EXERCISE BRIEF
Among the entries below, extract exactly the lines that run from the one with "entrance to the" through the one with "WHAT IS PROVED", both ends included.
[[ RECORDS SHOWN open ]]
import Literature.MathematicalPhysics.QuantumFieldTheory.BalabanImbrieJaffe1984to88.BIJ88RegionCornerReduction309
import Literature.MathematicalPhysics.QuantumFieldTheory.BalabanImbrieJaffe1984to88.BIJ88TripleActivity309

/-!
# `BalabanImbrieJaffe1984to88.BIJ88ActInLastCube309` — T. Bałaban, J. Imbrie, A. Jaffe, *Effective action and cluster properties of the abelian
Higgs model*, Commun. Math. Phys. **114** (1988) 257–315 [BalabanImbrieJaffe1988], Sect. 5.14 (5.14.3)–(5.14.4) p. 309 [PDF 53] with Sect. 5.13
(5.13.3) p. 305–306 [PDF 49–50]: **THE LOCATED ACTIVITY `g₃(H, X″)` OF A MULTI-CUBE POLYMER COSTS ONE `s`-DERIVATIVE** — the capstone of
p36 gen 18's successor infrastructure (`BIJ88CornerSumLastCube309`, `BIJ88RegionLawUniv309`, `BIJ88RegionCornerReduction309`): for `|X″| ≥ 2`
the prime-dropped located activity of the (5.14.3) expansion (`BIJ88W6PrimeVsupp.actIn` = p25's `g₁` of the corner expectations `z X″ ·` of the
p. 308 derivative observables `fD`) satisfies `|actIn … H X″| ≤ 2^{|X″|−1} · B` as soon as ONE first `s`-derivative of p13's engine —
`∂{n}⟨Π_{□_i⊂X″} fD_i⟩(s)` (`BIJ88CumulantAllOrders5133.dexp … {n}`, a sum of trains from the bonds of `□_n` by `BIJ88WalkFormOrderOne5133.
dexp_singleton_walk`) — is bounded by `B` uniformly on the cube `[0,1]^I`, for some cube `n` of `X″`.  This is the order-ONE entrance to the
re-scoped flip item of row C2.Eq5.14.3-5.14.4 (r16 ROWS-C2-part2 v2.253: (5.14.4) on `|X_β| ≥ 3` for coupled `Δ` with (i) a decay letter on
`C_s` and (ii) the located V-surplus clause): for an END-decorated chain the far end `n` supplies the whole decay through (i).

statement-level skeleton of published theorems with citation tags; proofs where landed; nothing here is a claim about the Yang–Mills mass gap

PDF held: `paper:balaban1988-cmp114-bij-abelian-higgs-effective-action` (journal page = PDF page + 256); p. 309 (p0053.txt L14–16), verbatim: *"We use
X_β∖H_β to denote the set of cubes with no (d/dt)_{γ_j} factors, j ∈ H_β. The proof of this estimate is similar to the one for g₂. We mention only
the new features."*; p. 307, verbatim: *"Each time some □_i's are joined, we have s-derivatives, which produce functional derivatives, chains
of covariances C_ω(α), and factors ℱ = O(e^{−cr(e_k)})."*

WHAT IS PROVED (unit `lit-balaban-p36`, generation 18 of the Phase-2 proof seat p36; SKELETON rows C2.Eq5.14.3-5.14.4 / C2.Eq5.13.3-5.13.4 of
`HOME/lit-balaban-r16/ROWS-C2-part2.md`, owner r16 — an abstract bound (the derivative bound `B` and the cube-locality of the `fD` are
hypotheses), no letters, no head change).
* **`abs_actIn_le_of_dexp_bound`** — the displayed bound.
HONEST SCOPE: 0 `sorry`, 0 definitions, 0 `Prop` facts (D-0026); imports `BIJ88RegionCornerReduction309` and `BIJ88TripleActivity309` (p36 g18);
modifies nothing.  NOT summit progress; NOT continuum; NOT Clay.  Cell `lit-balaban` Phase 2, seat p36 gen 18 (owner r16, referee ref-5).
-/

noncomputable section

open Finset MeasureTheory Matrix Function Filter
open Literature.MathematicalPhysics.QuantumFieldTheory.BalabanImbrieJaffe1984to88
open BIJ88Sect5Statements (CutoffProfile)
open BIJ88DirichletForms305 (interpForm)
open BIJ88Clusters5134 (cornerSum act)
open BIJ88PolymerRep5134 (g1_of_two_le IsConn corner)
open BIJ88PolymerRep5134Gauss (zG)
open BIJ88Expansion5143 (g3 prime prime_of_not)
open BIJ88Expansion5143Gauss (fD)
open BIJ88SlotMomentsGauss308 (uD)
open BIJ88Eq5145CornerModel (slotB slotY)
open BIJ88Eq5145CornerUrsell (cubeIn)
open BIJ88W6PrimeVsupp (actIn)
open BIJ88CumulantAllOrders5133 (dexp)
open BIJ88RegionCornerReduction309 (abs_cornerSum_zG_le)

namespace Literature.MathematicalPhysics.QuantumFieldTheory.BalabanImbrieJaffe1984to88.BIJ88ActInLastCube309

variable {α I : Type} [Fintype α] [DecidableEq α] [Fintype I] [DecidableEq I]
  (blk : α → I) (Δ : Matrix α α ℝ) (ℱ : α → ℝ)
variable (adj : I → I → Prop) [DecidableRel adj]
variable (χ : CutoffProfile) {ι υ : Type*} [DecidableEq ι] [DecidableEq υ]
variable (p ek : ℝ) (B : Finset ι) (Φ : ι → (α → ℝ) → ℝ) (c : ι → ℝ) (Ys : Finset υ) (V : υ → (α → ℝ) → ℝ)
variable (cube : ↥B ⊕ ↥Ys → I)

/-- **`|g₃(H, X″)| ≤ 2^{|X″|−1}·sup_{s∈[0,1]^I}|∂{n}⟨Π_{□_i⊂X″} fD_i⟩(s)|`** for `|X″| ≥ 2`, `n ∈ X″`: the prime-dropped located activity of the
region `X` at `(Λ, t, γ)` (`actIn`) is, on a connected `X″`, the corner sum over `X″` of the corner expectations `z X″ ·` of the cube factors
`fD` for the precision `Δ_{1_Λ}` (`BIJ88TripleActivity309.actIn_eq_cornerSum` / p25 `g1_of_two_le`), hence bounded by the last-cube bound of
`BIJ88RegionCornerReduction309.abs_cornerSum_zG_le`; off connected `X″` it vanishes.  Hypotheses: `Δ_{1_Λ} ≻ 0` with form bounds (p13's engine),
cube-locality of the `fD_i` (`BIJ88Expansion5143Gauss.fD_local` from the located slot data), measurability and a sup bound of their product, and the
derivative bound `B`. [cite: BalabanImbrieJaffe1988, (5.14.3)–(5.14.4) p.309; (5.13.3) p.305] -/
theorem abs_actIn_le_of_dexp_bound (Λ X : Finset I) (t : ℝ) {L : Type*} [DecidableEq L]
    (γ : L → ↥(slotB B Ys cube X) ⊕ ↥(slotY B Ys cube X)) (H : Finset L) {X'' : Finset I} (h2 : 2 ≤ X''.card)
    (hΔ : (interpForm blk Δ (corner ℝ Λ)).PosDef) {cl Cu : ℝ} (hcl : 0 < cl)
    (hclΔ : ∀ v, cl * (v ⬝ᵥ v) ≤ v ⬝ᵥ (interpForm blk Δ (corner ℝ Λ) *ᵥ v))
    (hCuΔ : ∀ v, v ⬝ᵥ (interpForm blk Δ (corner ℝ Λ) *ᵥ v) ≤ Cu * (v ⬝ᵥ v))
    (hf : ∀ i (φ ψ : α → ℝ), (∀ x, blk x = i → φ x = ψ x) →
      fD (uD χ p ek (slotB B Ys cube X) (fun b : ↥B => Φ b) (fun b : ↥B => c b) (slotY B Ys cube X) (fun Y : ↥Ys => V Y) t)
        (cubeIn cube X) γ H i φ =
      fD (uD χ p ek (slotB B Ys cube X) (fun b : ↥B => Φ b) (fun b : ↥B => c b) (slotY B Ys cube X) (fun Y : ↥Ys => V Y) t)
        (cubeIn cube X) γ H i ψ)
    (hfm : AEStronglyMeasurable (fun ψ : α → ℝ => ∏ i ∈ X'',
      fD (uD χ p ek (slotB B Ys cube X) (fun b : ↥B => Φ b) (fun b : ↥B => c b) (slotY B Ys cube X) (fun Y : ↥Ys => V Y) t)
        (cubeIn cube X) γ H i ψ) volume)
    {K₀ : ℝ} (hK : ∀ ψ : α → ℝ, ‖∏ i ∈ X'',
      fD (uD χ p ek (slotB B Ys cube X) (fun b : ↥B => Φ b) (fun b : ↥B => c b) (slotY B Ys cube X) (fun Y : ↥Ys => V Y) t)
        (cubeIn cube X) γ H i ψ‖ ≤ K₀)
    {n : I} (hn : n ∈ X'') {Bd : ℝ}
    (hB : ∀ s : I → ℝ, (∀ l, 0 ≤ s l ∧ s l ≤ 1) →
      |dexp blk (interpForm blk Δ (corner ℝ Λ)) ℱ (fun ψ => ∏ i ∈ X'',
        fD (uD χ p ek (slotB B Ys cube X) (fun b : ↥B => Φ b) (fun b : ↥B => c b) (slotY B Ys cube X) (fun Y : ↥Ys => V Y) t)
          (cubeIn cube X) γ H i ψ) {n} s| ≤ Bd) :
    |actIn blk Δ ℱ adj χ p ek B Φ c Ys V cube Λ X t γ H X''| ≤ 2 ^ (X''.card - 1) * Bd := by
  have hBd : 0 ≤ Bd := le_trans (abs_nonneg _) (hB (fun _ => 0) fun _ => ⟨le_rfl, zero_le_one⟩)
  simp only [actIn]
  rw [prime_of_not _ (fun h => by omega), g3, g1_of_two_le adj _ h2]
  split_ifs with hconn
  · rw [act]
    exact abs_cornerSum_zG_le blk ℱ hΔ hcl hclΔ hCuΔ hf hfm hK hn hB
  · rw [abs_zero]; positivity

end Literature.MathematicalPhysics.QuantumFieldTheory.BalabanImbrieJaffe1984to88.BIJ88ActInLastCube309

end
[[ RECORDS SHOWN closed ]]
RESULT
dexp_singleton_walk`) — is bounded by `B` uniformly on the cube `[0,1]^I`, for some cube `n` of `X″`.  This is the order-ONE entrance to the
re-scoped flip item of row C2.Eq5.14.3-5.14.4 (r16 ROWS-C2-part2 v2.253: (5.14.4) on `|X_β| ≥ 3` for coupled `Δ` with (i) a decay letter on
`C_s` and (ii) the located V-surplus clause): for an END-decorated chain the far end `n` supplies the whole decay through (i).

statement-level skeleton of published theorems with citation tags; proofs where landed; nothing here is a claim about the Yang–Mills mass gap

PDF held: `paper:balaban1988-cmp114-bij-abelian-higgs-effective-action` (journal page = PDF page + 256); p. 309 (p0053.txt L14–16), verbatim: *"We use
X_β∖H_β to denote the set of cubes with no (d/dt)_{γ_j} factors, j ∈ H_β. The proof of this estimate is similar to the one for g₂. We mention only
the new features."*; p. 307, verbatim: *"Each time some □_i's are joined, we have s-derivatives, which produce functional derivatives, chains
of covariances C_ω(α), and factors ℱ = O(e^{−cr(e_k)})."*

WHAT IS PROVED (unit `lit-balaban-p36`, generation 18 of the Phase-2 proof seat p36; SKELETON rows C2.Eq5.14.3-5.14.4 / C2.Eq5.13.3-5.13.4 of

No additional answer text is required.